Asked if he would support Notre Dame joining the Big Ten, Barta said he probably would.

“I don’t anticipate that being a decision that I’ll be making this summer,” he said. “But again, I don’t have a crystal ball. But it’s not before us right now.”

Barta said he was “a little bit surprised” when he was informed USC and UCLA were interested in the Big Ten. What followed, Barta said, was almost a week of phone calls and video conferences before the two universities’ applications were approved on June 30.

“We were breaking down — does it make sense, does it meet the criteria, should we say yes?” Barta said. “And clearly after those four or five days of discussions, we decided that the time was right, the schools were right, and so I’m excited about it because I do know what they bring to the table.”

The Big Ten will have a presence in the three top television markets in New York, Chicago and Los Angeles — which is important given the conference is negotiating a new television rights package starting in 2023.

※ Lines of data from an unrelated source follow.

/-
Origin: expansion seat `planner-pub-hodgecm-pv05-0`, handover 2026-08-18T03:37:51Z (`HOME/pub-hodgecm-pv05/lean/Pv05/CharExt.lean`, md5 5de5a31e, 242 lines);
landed by the gen-5 packager in gate run 19 as `HodgeCM/PerL34/CharExt.lean` (verbatim).
-/
/-
Origin: HOME/pub-hodgecm-pv05/lean/Pv05/CharExt.lean — session planner-pub-hodgecm-pv05-0 (unit pub-hodgecm-pv05,
DAG-NODE PROVER #05 of 15).  Intended final place: `HodgeCM/PerL34/CharExt.lean`
(namespace `HodgeCM.PerL34.CharExt`; rename the module `Pv05.CharExt` ↦ `HodgeCM.PerL34.CharExt`).
DAG node N30 (HOME/LEMMAS.md §1): PerL v5 Lemma 4.2(a) `lem:chars`, tex ll. 528–529, proof ll. 537–542.
Imports Mathlib only.  Every declaration below is closed (no placeholders, no new constants).
-/
import Mathlib
import Literature.Topology.Algebra.CircleCharacterExtension

set_option autoImplicit false

/-!
# PerL v5 Lemma 4.2(a) — the character-extension engine (DAG node N30)

**The node (verbatim, tex ll. 528–529).** "(a) For every `e=(e_b)_b\in\Z^{\{b\}}` there is an automorphic
character `\chi'` of `[\U(1)]=\U(1)(L_0)\backslash\A^1_L` with `\chi'_b(u)=u^{e_b}` at every real place."

**Its proof (verbatim, tex ll. 537–542).** "(a) `\U(1)(L_0)=\{x\in L^\times:x\bar x=1\}`; its intersection with
`\U(1)(L_0\otimes\R)\times K'` for a compact open `K'\subset \A^1_{L,f}` contained in the unit ideles consists of
elements of `\mathcal O_L^\times` all of whose conjugates have absolute value `1`, i.e. of roots of unity
(Kronecker), and is trivial once `K'` is small; so the character `(u_\infty,k)\mapsto\prod_bu_b^{e_b}` of
`\U(1)(L_0\otimes\R)\times K'` descends to the open subgroup `\U(1)(L_0)\cdot(\U(1)(L_0\otimes\R)\times K')` of
`\A^1_L` (trivial on `\U(1)(L_0)`), which has finite index (`[\U(1)]` is compact), and extends to a character of
`\A^1_L` trivial on `\U(1)(L_0)` by divisibility of the circle group."

**What this file proves (kernel-checked, Mathlib only).**  The argument of ll. 539–542 is a statement about an
arbitrary commutative topological group `G` (`= \A^1_L`), a subgroup `Γ` (`= \U(1)(L_0)`), an OPEN subgroup `H`
(`= \U(1)(L_0\otimes\R)\times K'`) and a continuous character `ψ₀ : H →* Circle` (`= (u_\infty,k)\mapsto\prod_b
u_b^{e_b}`) trivial on `Γ ⊓ H`.  We prove it in that generality:

* §1 `zpow_surjective`, `instDivisibleByAdditiveCircleInt`, `baer_circle` — the circle group is divisible, hence
  (Baer) an injective `ℤ`-module ("divisibility of the circle group", l. 542);
* §2 `exists_extension` — EVERY character of a subgroup of a commutative group extends to the whole group
  (algebraic; this is "extends … by divisibility", l. 541–542; NOTE: PerL's remark "which has finite index
  (`[\U(1)]` is compact)" is not needed for the extension — injectivity of divisible abelian groups does not use
  finite index — so the compactness of `[\U(1)]` is NOT an input of node N30 in this formalisation);
* §3 `exists_descent` — "descends to the open subgroup `Γ·H` (trivial on `Γ`)", ll. 540–541: a character of `H`
  trivial on `Γ ⊓ H` is the restriction of a character of `G ⧸ Γ`-type, i.e. of a character of `G` trivial on `Γ`
  (we descend to `H.map (QuotientGroup.mk' Γ) ≤ G ⧸ Γ` and extend there, which does both steps at once);
* §4 `continuous_of_continuous_restrict` — a homomorphism out of a topological group whose restriction to an OPEN
  subgroup is continuous is continuous (this is why the extended character is automatically continuous = a
  character of the topological group `\A^1_L`);
* §5 `exists_openSubgroup_disjoint_finite` — "and is trivial once `K'` is small", l. 539: in a `T1` group in
  which the open subgroups form a basis of neighbourhoods of `1` (e.g. the finite ideles `\A^1_{L,f}`), every
  finite set not containing `1` (here: the finite-idele components of the non-trivial roots of unity of `L`,
  finite by Kronecker = the carver's PROVED core `HodgeCM.PerL34.N30_core_kronecker`, file `CharsCore.lean`) is
  avoided by some open subgroup `K'`;
* §6 `N30_engine` — the assembled statement: `∃ χ : G →* Circle` continuous, trivial on `Γ`, restricting to `ψ₀`
  on `H`.

**What is NOT here (LEMMAS.md §3 D3).** The adelic dictionary `G = \A^1_L` (a locally compact commutative group),
`Γ = \U(1)(L_0)`, `H = \U(1)(L_0\otimes\R)\times K'` open, `ψ₀` continuous and trivial on `K'`, and the
identification "`Γ ∩ H ⊂ \mathcal O_L^\times` with all conjugates of absolute value 1" (number theory of `L`;
its conclusion "= roots of unity" is the carver's `N30_core_kronecker`, PROVED).  With that dictionary,
Lemma 4.2(a) = `N30_engine` + `exists_openSubgroup_disjoint_finite` + `N30_core_kronecker`.

**Re-use for node N15** (existence of the splitting characters `μ_i`, tex ll. 304–314; carver's typed core
`N15_core_charExtension` = extension from a CLOSED subgroup `B` of a locally compact abelian group, Deitmar–Echterhoff
Cor. 3.6.2).  For the groups at hand Pontryagin duality can be avoided: `B = L^\times\A^\times_{L_0}L^\times_\infty/
L^\times` is not open, but `B·K'` is (it contains the archimedean component), and a continuous `χ : B →* Circle` is
trivial on `B ⊓ K'` for `K'` small because the circle has no small subgroups (node N31g core); then §3 + §2 + §4
apply verbatim PROVIDED the descended character on `B·K'` is continuous, which needs the extra topological input
"`B × K' → B·K'` is open at `1`" (true for ideles: product topology `\A^\times = \A^\times_\infty\times\A^\times_f`).
That last input is the N15 holder's; it is not asserted here.
-/

noncomputable section

namespace HodgeCM
namespace PerL34
namespace CharExt

open Topology Filter

/-! ## §1  The circle group is divisible ("divisibility of the circle group", tex l. 542) -/

/-- Every element of the unit circle has an `n`-th root for `n ≠ 0`: `z = exp(i·arg z) = (exp(i·arg z / n))^n`. -/
theorem zpow_surjective {n : ℤ} (hn : n ≠ 0) :
    Function.Surjective (fun z : Circle => z ^ n) := by
  intro z
  refine ⟨Circle.exp (Complex.arg z / n), ?_⟩
  have hn' : (n : ℝ) ≠ 0 := Int.cast_ne_zero.mpr hn
  show Circle.exp (Complex.arg z / n) ^ n = z
  rw [← Circle.exp_intCast_mul, mul_div_cancel₀ _ hn', Circle.exp_arg]

/-- The (additively written) circle group is a divisible abelian group. -/
instance instDivisibleByAdditiveCircleInt : DivisibleBy (Additive Circle) ℤ :=
  divisibleByOfSMulRightSurj (A := Additive Circle) ℤ fun {n} hn => by
    intro x
    obtain ⟨w, hw⟩ := zpow_surjective hn (Additive.toMul x)
    refine ⟨Additive.ofMul w, ?_⟩
    show n • Additive.ofMul w = x
    rw [← ofMul_zpow]
    have hw' : w ^ n = Additive.toMul x := hw
    rw [hw']
    rfl

/-- Baer's criterion holds for the circle group: it is an injective `ℤ`-module
(`Module.Baer.of_divisible`, Mathlib). -/
alias baer_circle := Literature.Topology.Algebra.baer_additiveCircle

/-! ## §2  Algebraic extension of characters (tex ll. 541–542, without "finite index") -/

/-- **Extension.** Every character `χ : B →* Circle` of a subgroup `B` of a commutative group `G` is the
restriction of a character of `G`.  (Injectivity of the divisible group `Circle` in the category of abelian
groups; no finite-index or compactness hypothesis is needed.) -/
theorem exists_extension {G : Type*} [CommGroup G] (B : Subgroup G) (χ : B →* Circle) :
    ∃ χ' : G →* Circle, ∀ b : B, χ' b = χ b := by
  have hinj : Function.Injective (MonoidHom.toAdditive B.subtype) := fun x y h => by
    simpa using h
  obtain ⟨g, hg⟩ := baer_circle.extension_property_addMonoidHom
    (MonoidHom.toAdditive B.subtype) hinj (MonoidHom.toAdditive χ)
  refine ⟨MonoidHom.toAdditive.symm g, fun b => ?_⟩
  have h := DFunLike.congr_fun hg (Additive.ofMul (b : B))
  -- `h : g (ofMul ↑b) = ofMul (χ b)` up to the definitional identifications `Additive _ = _`
  exact congrArg Additive.toMul h

/-- The same, for an injective homomorphism `f : B →* G` in place of a subgroup. -/
theorem exists_extension_of_injective {B G : Type*} [CommGroup B] [CommGroup G] (f : B →* G)
    (hf : Function.Injective f) (χ : B →* Circle) :
    ∃ χ' : G →* Circle, ∀ b : B, χ' (f b) = χ b := by
  have hinj : Function.Injective (MonoidHom.toAdditive f) := fun x y h => by
    have h' : f (Additive.toMul x) = f (Additive.toMul y) := by simpa using h
    exact Additive.toMul.injective (hf h')
  obtain ⟨g, hg⟩ := baer_circle.extension_property_addMonoidHom
    (MonoidHom.toAdditive f) hinj (MonoidHom.toAdditive χ)
  refine ⟨MonoidHom.toAdditive.symm g, fun b => ?_⟩
  have h := DFunLike.congr_fun hg (Additive.ofMul b)
  exact congrArg Additive.toMul h

/-! ## §3  Descent modulo `Γ` (tex ll. 540–541: "descends to the open subgroup `Γ·H` … trivial on `Γ`") -/

/-- **Descent + extension.** Let `Γ, H ≤ G` (commutative) and let `ψ₀ : H →* Circle` be trivial on `Γ ⊓ H`.
Then there is a character `χ` of `G`, trivial on `Γ`, whose restriction to `H` is `ψ₀`.
Proof: `ψ₀` factors through the image `H̄` of `H` in `G ⧸ Γ` (its kernel contains `H ⊓ Γ`), the character of
`H̄` extends to `G ⧸ Γ` by §2, and we pull back along `G → G ⧸ Γ`. -/
theorem exists_descent {G : Type*} [CommGroup G] (Γ H : Subgroup G) (ψ₀ : H →* Circle)
    (hψ : ∀ x : H, (x : G) ∈ Γ → ψ₀ x = 1) :
    ∃ χ : G →* Circle, (∀ γ : G, γ ∈ Γ → χ γ = 1) ∧ ∀ x : H, χ x = ψ₀ x := by
  classical
  -- the projection `π : G → G ⧸ Γ` and the induced surjection `H → H.map π`
  let π : G →* G ⧸ Γ := QuotientGroup.mk' Γ
  let p : H →* H.map π := π.subgroupMap H
  have hp : Function.Surjective p := π.subgroupMap_surjective H
  -- `ker p ≤ ker ψ₀`: an element of `H` dies in `G ⧸ Γ` iff it lies in `Γ`
  have hker : p.ker ≤ ψ₀.ker := by
    intro x hx
    rw [MonoidHom.mem_ker] at hx ⊢
    apply hψ x
    have hx' : (π (x : G)) = 1 := congrArg Subtype.val hx
    exact (QuotientGroup.eq_one_iff (x : G)).mp hx'
  -- factor `ψ₀` through `p`
  let ψbar : H.map π →* Circle := p.liftOfSurjective hp ⟨ψ₀, hker⟩
  have hψbar : ∀ x : H, ψbar (p x) = ψ₀ x := fun x =>
    p.liftOfRightInverse_comp_apply (Function.surjInv hp) (Function.rightInverse_surjInv hp) ⟨ψ₀, hker⟩ x
  -- extend `ψbar` from `H.map π ≤ G ⧸ Γ` to `G ⧸ Γ` (§2) and pull back to `G`
  obtain ⟨χbar, hχbar⟩ := exists_extension (H.map π) ψbar
  refine ⟨χbar.comp π, ?_, ?_⟩
  · intro γ hγ
    have : π γ = 1 := (QuotientGroup.eq_one_iff γ).mpr hγ
    rw [MonoidHom.comp_apply, this, map_one]
  · intro x
    have h1 : χbar (π (x : G)) = χbar ((p x : H.map π) : G ⧸ Γ) := rfl
    rw [MonoidHom.comp_apply, h1, hχbar (p x), hψbar x]

/-! ## §4  Continuity from an open subgroup -/

/-- A homomorphism from a topological group to a topological monoid whose restriction to an OPEN subgroup is
continuous is continuous.  (Continuity at `1` suffices, and near `1` the homomorphism agrees with its
restriction.) -/
theorem continuous_of_continuous_restrict {G : Type*} [Group G] [TopologicalSpace G] [IsTopologicalGroup G]
    {M : Type*} [Monoid M] [TopologicalSpace M] [ContinuousMul M]
    (χ : G →* M) (H : Subgroup G) (hH : IsOpen (H : Set G))
    (hc : Continuous fun x : H => χ x) : Continuous χ := by
  apply continuous_of_continuousAt_one χ
  have hemb : IsOpenEmbedding ((↑) : H → G) := hH.isOpenEmbedding_subtypeVal
  rw [ContinuousAt, ← show ((1 : H) : G) = 1 from rfl, ← hemb.map_nhds_eq, Filter.tendsto_map'_iff]
  have h1 : Filter.Tendsto (fun x : H => χ x) (𝓝 1) (𝓝 (χ ((1 : H) : G))) := hc.tendsto 1
  exact h1

/-! ## §5  "Trivial once `K'` is small" (tex l. 539) -/

/-- In a `T1` topological group in which the open subgroups form a basis of neighbourhoods of `1` (e.g. a
non-archimedean group such as the finite ideles), every finite set not containing `1` is disjoint from some open
subgroup.  Applied to the (finitely many, by Kronecker = `N30_core_kronecker`) non-trivial roots of unity of
`L`, this is "`Γ ∩ (U(1)(L_0\otimes\R) × K')` is trivial once `K'` is small". -/
theorem exists_openSubgroup_disjoint_finite {G : Type*} [Group G] [TopologicalSpace G] [T1Space G]
    (basis : ∀ U ∈ 𝓝 (1 : G), ∃ K : OpenSubgroup G, (K : Set G) ⊆ U)
    (F : Set G) (hF : F.Finite) (h1 : (1 : G) ∉ F) :
    ∃ K : OpenSubgroup G, Disjoint (K : Set G) F := by
  have hU : Fᶜ ∈ 𝓝 (1 : G) := hF.isClosed.isOpen_compl.mem_nhds (Set.mem_compl h1)
  obtain ⟨K, hK⟩ := basis _ hU
  exact ⟨K, Set.disjoint_left.mpr fun x hx hxF => hK hx hxF⟩

/-- Consequence used at l. 539–540: if `Γ ⊓ H₀` is finite (Kronecker) then for every open subgroup `K ≤ H₀`
missing its non-trivial elements, `Γ ⊓ K` is trivial — so ANY character of `K` is trivial on `Γ ⊓ K`. -/
theorem inf_eq_bot_of_disjoint {G : Type*} [Group G] (Γ H₀ K : Subgroup G) (hK : K ≤ H₀)
    (hdisj : Disjoint (K : Set G) (((Γ ⊓ H₀ : Subgroup G) : Set G) \ {1})) : Γ ⊓ K = ⊥ := by
  rw [eq_bot_iff]
  intro x hx
  rw [Subgroup.mem_bot]
  by_contra hne
  have hxK : x ∈ (K : Set G) := hx.2
  have hxF : x ∈ ((Γ ⊓ H₀ : Subgroup G) : Set G) \ {1} :=
    ⟨⟨hx.1, hK hx.2⟩, by simpa using hne⟩
  exact Set.disjoint_left.mp hdisj hxK hxF

/-! ## §6  The engine of Lemma 4.2(a) (tex ll. 539–542) -/

/-- **N30 engine** (PerL v5 Lemma 4.2(a) proof, tex ll. 539–542, for an arbitrary commutative topological
group).  `G` = `\A^1_L`, `Γ` = `\U(1)(L_0)`, `H` = `\U(1)(L_0\otimes\R)\times K'` (open), `ψ₀(u_\infty,k)=\prod_b
u_b^{e_b}` (continuous, trivial on `Γ ⊓ H` once `K'` is small: §5 + Kronecker).  Conclusion: a CONTINUOUS
character `χ` of `G`, trivial on `Γ` (i.e. a character of `[\U(1)] = Γ\backslash G`), with `χ|_H = ψ₀` (i.e.
`\chi'_b(u)=u^{e_b}` at every real place and `χ` trivial on `K'`). -/
theorem N30_engine {G : Type*} [CommGroup G] [TopologicalSpace G] [IsTopologicalGroup G]
    (Γ H : Subgroup G) (hH : IsOpen (H : Set G)) (ψ₀ : H →* Circle) (hψc : Continuous ψ₀)
    (hψ : ∀ x : H, (x : G) ∈ Γ → ψ₀ x = 1) :
    ∃ χ : G →* Circle, Continuous χ ∧ (∀ γ : G, γ ∈ Γ → χ γ = 1) ∧ ∀ x : H, χ x = ψ₀ x := by
  obtain ⟨χ, hΓ, hHχ⟩ := exists_descent Γ H ψ₀ hψ
  refine ⟨χ, ?_, hΓ, hHχ⟩
  apply continuous_of_continuous_restrict χ H hH
  have : (fun x : H => χ x) = ψ₀ := funext hHχ
  rw [this]
  exact hψc

/-- The engine packaged as a `ContinuousMonoidHom` into the circle (a unitary character of the topological
group `G`), trivial on `Γ` — hence factoring through `G ⧸ Γ` — and extending `ψ₀`. -/
theorem N30_engine' {G : Type*} [CommGroup G] [TopologicalSpace G] [IsTopologicalGroup G]
    (Γ H : Subgroup G) (hH : IsOpen (H : Set G)) (ψ₀ : H →* Circle) (hψc : Continuous ψ₀)
    (hψ : ∀ x : H, (x : G) ∈ Γ → ψ₀ x = 1) :
    ∃ χ : ContinuousMonoidHom G Circle, Γ ≤ (χ : G →* Circle).ker ∧ ∀ x : H, χ x = ψ₀ x := by
  obtain ⟨χ, hc, hΓ, hHχ⟩ := N30_engine Γ H hH ψ₀ hψc hψ
  refine ⟨⟨χ, hc⟩, fun γ hγ => ?_, fun x => ?_⟩
  · exact (MonoidHom.mem_ker).mpr (hΓ γ hγ)
  · exact hHχ x

end CharExt
end PerL34
end HodgeCM

end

“I do know they’re academic research-focused institutions,” Barta said. “I know about their athletic history. I know they’re going to bring the TV market. So I’m very excited.”

Barta said the main concern from the head coaches at Iowa has been about the logistics of a bigger conference, specifically travel and scheduling. Everything, he said, is in the preliminary stage of discussion, including travel partners for some sports.

“Whatever the solution is, one of the first things the ADs and the presidents said to the conference is we’ve got to figure out how to mitigate the travel challenge,” Barta said. “Because if you’re at Rutgers and you’re going to USC, or if you’re at UCLA and you’re going to Maryland, there’s going to have to be some sort of recognition of that when we get into travel.”